Llama (Free / Open Source)

Free

Developers and businesses who want to download, fine-tune, distill, and self-host open-source Llama models on their own infrastructure.

  • Download Llama 4 Maverick & Scout (natively multimodal, 10M-token context)
  • Download Llama 3.1 (8B, 70B, 405B) for general knowledge, math, tool use, multilingual
  • Download Llama 3.2 (1B, 3B, 11B, 90B) for edge and multimodal use cases
  • Download Llama 3.3 70B for synthetic data generation at 405B-level quality
  • Fine-tuning, quantization, distillation, and evaluation tooling available
  • Estimated inference cost via third-party providers: $0.19–$0.49 per 1M tokens (not charged by Meta)

AI Panel Reviews

The Decision Maker

The Decision Maker

Strategic bet, vendor viability, timing, adoption approval
9.0/10

Meta's open-weight models are the default starting point for any serious AI build.

Free weights, $0.19/M token inference via third parties, and a 10M-token context window. That's a hard combination to argue against.

Meta isn't a startup. Llama isn't going anywhere. The vendor viability question answers itself — this is a $1T company shipping model weights you download and own. Scout runs on a single H100. Maverick hits MMLU Pro at 80.5. Those aren't vanity numbers.

The real tradeoff: you're buying capability, not a service. Your team owns deployment, optimization, and security. Fine-tuning and quantization tooling is there, but your ML engineers are doing the work. OpenAI and Anthropic's Claude hand you an API and walk away. Llama hands you weights and says good luck.

For teams with infrastructure chops, that's the point. You control costs, data, and the model itself.
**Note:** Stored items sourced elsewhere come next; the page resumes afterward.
import Summits.QuantumFields.YangMills.Theorems.FemtoCutoffLadderFixedLatticeLawReduction
import Summits.QuantumFields.YangMills.Theorems.FemtoTransferGapGroundState
import Summits.QuantumFields.YangMills.Theorems.FemtoTransferGapPositivity
import Summits.QuantumFields.YangMills.Theses.FemtoCutoffLadder

/-!
# Crux `FixedLatticeLaw` (stmt-QuantumFields-23943 = tree leaf `FemtoGapFixedLattice`) ⟸ the FLAT-TUBE SPLIT:
# (K1) Born–Oppenheimer in the near-flat tube + (K2) off-tube suppression

Seat `ym-line-fcl-p3` g2 (2026-08-28; explicit-unit prover of route `FemtoCutoffLadder`).  Rung R2b1 = the RECORD-label femto transfer gap
`FemtoGapOfRecord`: NOT infinite volume, NOT the Clay mass gap, no summit.

The route planner ym-idea-1 g3 filed the layer-2 split of this node as route `FlatTubeReduction` (draft): K1 = `NearFlatRatioLaw`
(stmt-QuantumFields-24720: for a tube-supported physical `ψ ⊥ Ω`, `⟨ψ,K_βψ⟩·μ₀(L³β) ≤ e^{Cλ_b²/L}·μ₁(L³β)·λ₀(β,L)·‖ψ‖²`) and K2 =
`OffTubeSuppression` (stmt-QuantumFields-24721: every physical `ψ ⊥ Ω` has a tube-supported physical `ψ' ⊥ Ω` with `‖ψ'‖ ≤ ‖ψ‖` and
`⟨ψ,Kψ⟩ ≤ ⟨ψ',Kψ'⟩ + (λ_b³/L)λ₀‖ψ‖²`), and supplied a certified glue proof (critic idea-crit-4 price P1, 02:18Z: «land a glue theorem
K1 → K2 → FixedLatticeLaw --supports 23943 so FCL's node closes the moment K1, K2 close»).  This file lands that glue with K1 and K2 SPELLED OUT
VERBATIM as hypotheses (the bodies of the two `Theses.FlatTubeReduction` decls), so it does not depend on the newborn route module:

* ★ `femtoGapFixedLattice_of_nearFlat_offTube : K1 → K2 → FemtoGapFixedLattice`;
* ★ `fixedLatticeLaw_of_nearFlat_offTube : K1 → K2 → Theses.FemtoCutoffLadder.FixedLatticeLaw` (the item's decl BY NAME; `rfl`-equal bodies).

Proof (planner's body, verbatim up to names): min–max for `secondValue` with the exact positive physical ground state `Ω`
(`PhysL2.exists_groundState`) as test vector; for physical `ψ ⊥ Ω`, K2 then K1 on the tube state; the collar `(λ_b³/L)λ₀` is absorbed into the
`O(λ_b²/L)` exponent by `λ_b ≤ 1` (`β ≥ 2`) and `μ₀(L³β) ≤ e^{|levelGap 1|+|C₂|}·μ₁(L³β)` from the proved one-site LOWER law (`oneSiteLevels_proof`,
`bareLambda_cube_mul`); then `femtoGapFixedLattice_of_fixedLReduction` divides by `μ₀ > 0`.

HONEST FRAMING: K1 (XL: degenerate toron-valley Born–Oppenheimer at precision `λ_b²/L`, in print only for `L = 1`) and K2 (M) are OPEN; nothing
here proves them, and `FixedLatticeLaw` stays open.  No definitions, no named facts, no `sorry`.
-/

set_option autoImplicit false

noncomputable section

namespace Summit.QuantumFields.YangMills.Theorems.FemtoCutoffLadder

open Real
open Summit.QuantumFields.YangMills.Theorems.FemtoTransferGap
open Literature.Analysis.OperatorTheory.YMMatrixModel

/-- One-site bookkeeping at level `k = 1`: eventually in the coupling `B`, `μ₀(B) > 0`, `μ₁(B) ≥ 0` and `μ₀(B) ≤ M·μ₁(B)` with ONE constant
`M = exp(|levelGap 1| + |C|)` — from the proved one-site LOWER law `exp(−(levelGap 1·λ_b + Cλ_b²))·μ₀ ≤ μ₁` (`oneSiteLevels_proof 1`) and
`λ_b(B) ≤ 1` for `B ≥ 2`. [cite: Luscher1983, §2] -/
theorem oneSite_ground_le_first :
    ∃ M B0 : ℝ, 0 ≤ M ∧ ∀ B : ℝ, B0 ≤ B →
      0 < levelValue su2Rep 1 B 0 ∧ 0 ≤ levelValue su2Rep 1 B 1 ∧
        levelValue su2Rep 1 B 0 ≤ M * levelValue su2Rep 1 B 1 := by
  obtain ⟨C₂, B0, hONE⟩ := oneSiteLevels_proof 1
  refine ⟨Real.exp (|levelGap 1| + |C₂|), max B0 2, (Real.exp_pos _).le, fun B hB => ?_⟩
  have hB0 : B0 ≤ B := (le_max_left _ _).trans hB
  have h2B : (2 : ℝ) ≤ B := (le_max_right _ _).trans hB
  have hBpos : 0 < B := by linarith
  obtain ⟨hμ0pos, -, hlow⟩ := hONE B hB0
  have hμ1nn : 0 ≤ levelValue su2Rep 1 B 1 := levelValue_su2Rep_nonneg 1 hBpos.le 1
  refine ⟨hμ0pos, hμ1nn, ?_⟩
  set w := bareLambda B with hwdef
  have hw0 : 0 ≤ w := by
    rw [hwdef, bareLambda]; exact (Real.rpow_pos_of_pos (by positivity) _).le
  have hw1 : w ≤ 1 := by
    rw [hwdef, bareLambda]
    apply Real.rpow_le_one (by positivity) _ (by norm_num)
    rw [div_le_one hBpos]; exact h2B
  have hexp_le : levelGap 1 * w + C₂ * w ^ 2 ≤ |levelGap 1| + |C₂| := by
    have e1 : levelGap 1 * w ≤ |levelGap 1| := by
      calc levelGap 1 * w ≤ |levelGap 1| * w := mul_le_mul_of_nonneg_right (le_abs_self _) hw0
        _ ≤ |levelGap 1| * 1 := mul_le_mul_of_nonneg_left hw1 (abs_nonneg _)
        _ = |levelGap 1| := mul_one _
    have e2 : C₂ * w ^ 2 ≤ |C₂| := by
      have hsq : w ^ 2 ≤ 1 := by
        calc w ^ 2 ≤ 1 ^ 2 := pow_le_pow_left₀ hw0 hw1 2
          _ = 1 := one_pow 2
      calc C₂ * w ^ 2 ≤ |C₂| * w ^ 2 := mul_le_mul_of_nonneg_right (le_abs_self _) (sq_nonneg _)
        _ ≤ |C₂| * 1 := mul_le_mul_of_nonneg_left hsq (abs_nonneg _)
        _ = |C₂| := mul_one _
    linarith
  have h' : levelValue su2Rep 1 B 0 ≤ Real.exp (levelGap 1 * w + C₂ * w ^ 2) * levelValue su2Rep 1 B 1 := by
    have := mul_le_mul_of_nonneg_left hlow (Real.exp_pos (levelGap 1 * w + C₂ * w ^ 2)).le
    rwa [← mul_assoc, ← Real.exp_add, add_neg_cancel, Real.exp_zero, one_mul] at this
  exact h'.trans (mul_le_mul_of_nonneg_right (Real.exp_le_exp.mpr hexp_le) hμ1nn)

/-- Absorption of the collar: for `v ≤ 1`, `L > 0`, `M ≥ 0` and `μ₀ ≤ M·μ₁` (all quantities nonnegative),
`e^{Cv²/L}·μ₁·top + (v³/L)·top·μ₀ ≤ e^{(|C|+M)v²/L}·(μ₁·top)` — `v³ ≤ v²`, `e^{a} + b ≤ e^{a}·e^{b}` for `a, b ≥ 0`. -/
theorem collar_absorb {C M v L μ0 μ1 top : ℝ} (hL : 0 < L) (hv1 : v ≤ 1) (hM : 0 ≤ M)
    (hμ0 : 0 ≤ μ0) (hμ1 : 0 ≤ μ1) (htop : 0 ≤ top) (hμ0M : μ0 ≤ M * μ1) :
    Real.exp (C * v ^ 2 / L) * μ1 * top + v ^ 3 / L * top * μ0 ≤ Real.exp ((|C| + M) * v ^ 2 / L) * (μ1 * top) := by
  have hv32 : v ^ 3 ≤ v ^ 2 := by
    calc v ^ 3 = v ^ 2 * v := by ring
      _ ≤ v ^ 2 * 1 := mul_le_mul_of_nonneg_left hv1 (sq_nonneg v)
      _ = v ^ 2 := mul_one _
  have hCabs : Real.exp (C * v ^ 2 / L) ≤ Real.exp (|C| * v ^ 2 / L) := by
    rw [Real.exp_le_exp]
    exact div_le_div_of_nonneg_right (mul_le_mul_of_nonneg_right (le_abs_self C) (sq_nonneg v)) hL.le
  have hterm2 : v ^ 3 / L * top * μ0 ≤ (M * v ^ 2 / L) * (μ1 * top) := by
    calc v ^ 3 / L * top * μ0 ≤ v ^ 2 / L * top * (M * μ1) := by
            apply mul_le_mul (mul_le_mul_of_nonneg_right (div_le_div_of_nonneg_right hv32 hL.le) htop) hμ0M hμ0
            positivity
      _ = (M * v ^ 2 / L) * (μ1 * top) := by ring
  have ha : 0 ≤ |C| * v ^ 2 / L := by positivity
  have hb : 0 ≤ M * v ^ 2 / L := by positivity
  have hone : 1 ≤ Real.exp (|C| * v ^ 2 / L) := Real.one_le_exp ha
  have hμt : 0 ≤ μ1 * top := mul_nonneg hμ1 htop
  calc Real.exp (C * v ^ 2 / L) * μ1 * top + v ^ 3 / L * top * μ0
      ≤ Real.exp (|C| * v ^ 2 / L) * (μ1 * top) + (M * v ^ 2 / L) * (μ1 * top) := by
          have := mul_le_mul_of_nonneg_right hCabs hμt
          nlinarith [hterm2, this]
    _ = (Real.exp (|C| * v ^ 2 / L) + M * v ^ 2 / L) * (μ1 * top) := by ring
    _ ≤ (Real.exp (|C| * v ^ 2 / L) * Real.exp (M * v ^ 2 / L)) * (μ1 * top) := by
          apply mul_le_mul_of_nonneg_right _ hμt
          have h1' : M * v ^ 2 / L ≤ Real.exp (|C| * v ^ 2 / L) * (M * v ^ 2 / L) :=
            le_mul_of_one_le_left hb hone
          have h2' : 1 + M * v ^ 2 / L ≤ Real.exp (M * v ^ 2 / L) := by
            have := Real.add_one_le_exp (M * v ^ 2 / L); linarith
          nlinarith [h1', h2', Real.exp_pos (|C| * v ^ 2 / L)]
    _ = Real.exp ((|C| + M) * v ^ 2 / L) * (μ1 * top) := by
          rw [← Real.exp_add]; ring_nf

/-- ★ **K1 → K2 → the fixed-lattice leaf.**  If (K1, `FlatTubeReduction.NearFlatRatioLaw` spelled out) on every fixed lattice some polynomial
tube `{S ≤ β^{-θ}}`, `θ ∈ (0,1)`, carries the Born–Oppenheimer bound `⟨ψ,K_βψ⟩·μ₀(L³β) ≤ e^{Cλ_b²/L}·μ₁(L³β)·λ₀·‖ψ‖²` for tube-supported
physical `ψ ⊥ Ω`, and (K2, `FlatTubeReduction.OffTubeSuppression` spelled out) every physical `ψ ⊥ Ω` can be truncated to such a tube at cost
`(λ_b³/L)λ₀‖ψ‖²`, then `λ₁(β,L) ≤ exp(−(ε₁λ_b − C_Lλ_b²)/L)·λ₀(β,L)` eventually in `β`, for every `L`. [cite: Luscher1983, §3]
[cite: LuscherMunster1984, §2] -/
theorem femtoGapFixedLattice_of_nearFlat_offTube
    (h₁ : ∀ (L : ℕ) [NeZero L], ∃ θ C β0 : ℝ, 0 < θ ∧ θ < 1 ∧ ∀ β : ℝ, β0 ≤ β → ∀ (Ω ψ :
      Literature.MathematicalPhysics.QuantumFieldTheory.GaugeConfig 3 L SU2 → ℝ), IsPhys Ω → (∀ U, 0 < Ω U) →
      transferApply β Ω = topValue su2Rep L β • Ω → IsPhys ψ → l2 ψ Ω = 0 → (∀ U, β ^ (-θ) <
      Literature.MathematicalPhysics.QuantumFieldTheory.wilsonAction su2Rep U → ψ U = 0) → qform su2Rep β ψ ψ
      * levelValue su2Rep 1 ((L : ℝ) ^ 3 * β) 0 ≤ Real.exp (C * bareLambda β ^ 2 / L) * levelValue su2Rep 1
      ((L : ℝ) ^ 3 * β) 1 * topValue su2Rep L β * l2 ψ ψ)
    (h₂ : ∀ (L : ℕ) [NeZero L] (θ : ℝ), 0 < θ → θ < 1 → ∃ β0 : ℝ, ∀ β : ℝ, β0 ≤ β → ∀ (Ω ψ :
      Literature.MathematicalPhysics.QuantumFieldTheory.GaugeConfig 3 L SU2 → ℝ), IsPhys Ω → (∀ U, 0 < Ω U) →
      transferApply β Ω = topValue su2Rep L β • Ω → IsPhys ψ → l2 ψ Ω = 0 → ∃ ψ' :
      Literature.MathematicalPhysics.QuantumFieldTheory.GaugeConfig 3 L SU2 → ℝ, IsPhys ψ' ∧ l2 ψ' Ω = 0 ∧ (∀
      U, β ^ (-θ) < Literature.MathematicalPhysics.QuantumFieldTheory.wilsonAction su2Rep U → ψ' U = 0) ∧ l2
      ψ' ψ' ≤ l2 ψ ψ ∧ qform su2Rep β ψ ψ ≤ qform su2Rep β ψ' ψ' + bareLambda β ^ 3 / L * topValue su2Rep L β
      * l2 ψ ψ) :
    FemtoGapFixedLattice := by
  refine femtoGapFixedLattice_of_fixedLReduction ?_
  intro L _
  obtain ⟨θ, C, β₁, hθ0, hθ1, H1⟩ := h₁ L
  obtain ⟨β₂, H2⟩ := h₂ L θ hθ0 hθ1
  obtain ⟨M, B0, hMnn, hONE⟩ := oneSite_ground_le_first
  refine ⟨|C| + M, max (max β₁ β₂) (max 2 B0), fun β hβ => ?_⟩
  have hβ₁ : β₁ ≤ β := le_trans (le_trans (le_max_left _ _) (le_max_left _ _)) hβ
  have hβ₂ : β₂ ≤ β := le_trans (le_trans (le_max_right _ _) (le_max_left _ _)) hβ
  have h2β : (2 : ℝ) ≤ β := le_trans (le_trans (le_max_left _ _) (le_max_right _ _)) hβ
  have hB0 : B0 ≤ β := le_trans (le_trans (le_max_right _ _) (le_max_right _ _)) hβ
  have hβpos : 0 < β := by linarith
  have hL1 : (1 : ℝ) ≤ (L : ℝ) := by exact_mod_cast NeZero.one_le
  have hLpos : (0 : ℝ) < (L : ℝ) := by linarith
  have hL3 : (1 : ℝ) ≤ (L : ℝ) ^ 3 := one_le_pow₀ hL1
  have hBge : β ≤ (L : ℝ) ^ 3 * β := le_mul_of_one_le_left hβpos.le hL3
  obtain ⟨hμ0pos, hμ1nn, hμ0M⟩ := hONE ((L : ℝ) ^ 3 * β) (hB0.trans hBge)
  set μ0 := levelValue su2Rep 1 ((L : ℝ) ^ 3 * β) 0 with hμ0def
  set μ1 := levelValue su2Rep 1 ((L : ℝ) ^ 3 * β) 1 with hμ1def
  set v := bareLambda β with hvdef
  -- 0 < v ≤ 1
  have hv0 : 0 < v := by
    rw [hvdef, bareLambda]; exact Real.rpow_pos_of_pos (by positivity) _
  have hv1 : v ≤ 1 := by
    rw [hvdef, bareLambda]
    apply Real.rpow_le_one (by positivity) _ (by norm_num)
    rw [div_le_one hβpos]; exact h2β
  -- the exact positive physical ground state
  obtain ⟨Ω, θg, c, hΩ, hc, hcle, hn, heig, -, -, -⟩ := PhysL2.exists_groundState (L := L) β
  have hΩpos : ∀ U, 0 < Ω U := fun U => hc.trans_le (hcle U)
  set top := topValue su2Rep L β with htopdef
  have htop : 0 < top := topValue_su2Rep_pos L β
  set X : ℝ := Real.exp (C * v ^ 2 / L) * μ1 * top + v ^ 3 / L * top * μ0 with hXdef
  have hE : 0 ≤ Real.exp (C * v ^ 2 / L) * μ1 * top := by positivity
  have hXnn : 0 ≤ X := by positivity
  -- the key bound for physical ψ ⊥ Ω: K2 (truncate to the tube), then K1 (Born–Oppenheimer in the tube)
  have key : ∀ ψ : Literature.MathematicalPhysics.QuantumFieldTheory.GaugeConfig 3 L SU2 → ℝ,
      IsPhys ψ → l2 ψ Ω = 0 → qform su2Rep β ψ ψ * μ0 ≤ X * l2 ψ ψ := by
    intro ψ hψ horth
    obtain ⟨ψ', hψ', horth', hsupp', hle', hq⟩ := H2 β hβ₂ Ω ψ hΩ hΩpos heig hψ horth
    have h1 := H1 β hβ₁ Ω ψ' hΩ hΩpos heig hψ' horth' hsupp'
    calc qform su2Rep β ψ ψ * μ0
        ≤ (qform su2Rep β ψ' ψ' + v ^ 3 / L * top * l2 ψ ψ) * μ0 := mul_le_mul_of_nonneg_right hq hμ0pos.le
      _ = qform su2Rep β ψ' ψ' * μ0 + v ^ 3 / L * top * μ0 * l2 ψ ψ := by ring
      _ ≤ Real.exp (C * v ^ 2 / L) * μ1 * top * l2 ψ' ψ' + v ^ 3 / L * top * μ0 * l2 ψ ψ := by linarith [h1]
      _ ≤ Real.exp (C * v ^ 2 / L) * μ1 * top * l2 ψ ψ + v ^ 3 / L * top * μ0 * l2 ψ ψ := by
          linarith [mul_le_mul_of_nonneg_left hle' hE]
      _ = X * l2 ψ ψ := by rw [hXdef]; ring
  -- min–max: secondValue ≤ sSup (Rayleigh quotients of physical ψ ⊥ Ω) ≤ X / μ0
  have hS : sSup (rayleighSet su2Rep L β fun ψ => l2 ψ Ω = 0) ≤ X / μ0 := by
    apply Real.sSup_le _ (div_nonneg hXnn hμ0pos.le)
    rintro r ⟨ψ, hψ, horth, hpos, rfl⟩
    rw [div_le_div_iff₀ hpos hμ0pos]
    exact key ψ hψ horth
  have hsec : secondValue su2Rep L β ≤ X / μ0 := by
    refine le_trans (csInf_le ?_ ⟨Ω, hΩ, rfl⟩) hS
    refine ⟨0, ?_⟩
    rintro s ⟨φ, -, rfl⟩
    apply Real.sSup_nonneg
    intro r hr
    exact rayleigh_nonneg_fundamentalRep hβpos.le hr
  have hfin : secondValue su2Rep L β * μ0 ≤ X := by
    have := mul_le_mul_of_nonneg_right hsec hμ0pos.le
    rwa [div_mul_cancel₀ _ hμ0pos.ne'] at this
  -- absorption of the collar into the `O(λ_b²/L)` exponent
  exact hfin.trans (collar_absorb hLpos hv1 hMnn hμ0pos.le hμ1nn htop.le hμ0M)

/-- ★ **The item's decl BY NAME**: K1 → K2 → `Theses.FemtoCutoffLadder.FixedLatticeLaw` (stmt-QuantumFields-23943; body `rfl`-equal to the
leaf `FemtoGapFixedLattice`). -/
theorem fixedLatticeLaw_of_nearFlat_offTube
    (h₁ : ∀ (L : ℕ) [NeZero L], ∃ θ C β0 : ℝ, 0 < θ ∧ θ < 1 ∧ ∀ β : ℝ, β0 ≤ β → ∀ (Ω ψ :
      Literature.MathematicalPhysics.QuantumFieldTheory.GaugeConfig 3 L SU2 → ℝ), IsPhys Ω → (∀ U, 0 < Ω U) →
      transferApply β Ω = topValue su2Rep L β • Ω → IsPhys ψ → l2 ψ Ω = 0 → (∀ U, β ^ (-θ) <
      Literature.MathematicalPhysics.QuantumFieldTheory.wilsonAction su2Rep U → ψ U = 0) → qform su2Rep β ψ ψ
      * levelValue su2Rep 1 ((L : ℝ) ^ 3 * β) 0 ≤ Real.exp (C * bareLambda β ^ 2 / L) * levelValue su2Rep 1
      ((L : ℝ) ^ 3 * β) 1 * topValue su2Rep L β * l2 ψ ψ)
    (h₂ : ∀ (L : ℕ) [NeZero L] (θ : ℝ), 0 < θ → θ < 1 → ∃ β0 : ℝ, ∀ β : ℝ, β0 ≤ β → ∀ (Ω ψ :
      Literature.MathematicalPhysics.QuantumFieldTheory.GaugeConfig 3 L SU2 → ℝ), IsPhys Ω → (∀ U, 0 < Ω U) →
      transferApply β Ω = topValue su2Rep L β • Ω → IsPhys ψ → l2 ψ Ω = 0 → ∃ ψ' :
      Literature.MathematicalPhysics.QuantumFieldTheory.GaugeConfig 3 L SU2 → ℝ, IsPhys ψ' ∧ l2 ψ' Ω = 0 ∧ (∀
      U, β ^ (-θ) < Literature.MathematicalPhysics.QuantumFieldTheory.wilsonAction su2Rep U → ψ' U = 0) ∧ l2
      ψ' ψ' ≤ l2 ψ ψ ∧ qform su2Rep β ψ ψ ≤ qform su2Rep β ψ' ψ' + bareLambda β ^ 3 / L * topValue su2Rep L β
      * l2 ψ ψ) :
    Summit.QuantumFields.YangMills.Theses.FemtoCutoffLadder.FixedLatticeLaw :=
  femtoGapFixedLattice_of_nearFlat_offTube h₁ h₂

end Summit.QuantumFields.YangMills.Theorems.FemtoCutoffLadder

end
At $0.19/M tokens through third-party providers, the math versus GPT-4-class APIs is obvious. Pilot this on one internal use case. The only question is whether your team can actually run it.

Competitive Positioning9.0

At $0.19/M tokens versus GPT-4-class pricing, Llama gives cost and control advantages Mistral and Gemma are still chasing.

Reputation Risk8.5

Llama is the benchmark open-weight choice; adopting it reads as technically credible to any engineering-literate board.

Speed to Value7.5

Value is real but not instant — your team must handle deployment, fine-tuning, and inference infrastructure themselves.

Strategic Fit9.0

Native multimodality via early fusion and 10M-token context windows advance product capabilities, not just cut API costs.

Vendor Viability9.8

Meta's backing makes 3-year viability a non-question; Llama 4 Maverick and Scout are actively shipping.

Pros

  • Free model weights with no vendor lock-in — you own what you deploy
  • 10M-token context window on Scout, runnable on a single H100
  • Inference at $0.19–$0.49/M tokens through third parties, well below closed-model alternatives
  • Full customization stack: fine-tuning, quantization, distillation all included

Cons

  • No managed API from Meta — deployment complexity lands entirely on your team
  • Edge models at 1B–3B parameters trade capability for size; not a free lunch
  • Safety tooling is provided, but implementation responsibility is yours

Right for

Engineering teams with ML infrastructure who need data control and cost leverage at scale.

Avoid if

Your team can't staff the deployment and optimization work that comes with self-hosted weights.

The Domain Strategist

The Domain Strategist

Craft and strategy in the product's domain — adapts identity per category, same lens
8.8/10

Open-weight foundation with real architectural depth — if your team can carry the ops weight.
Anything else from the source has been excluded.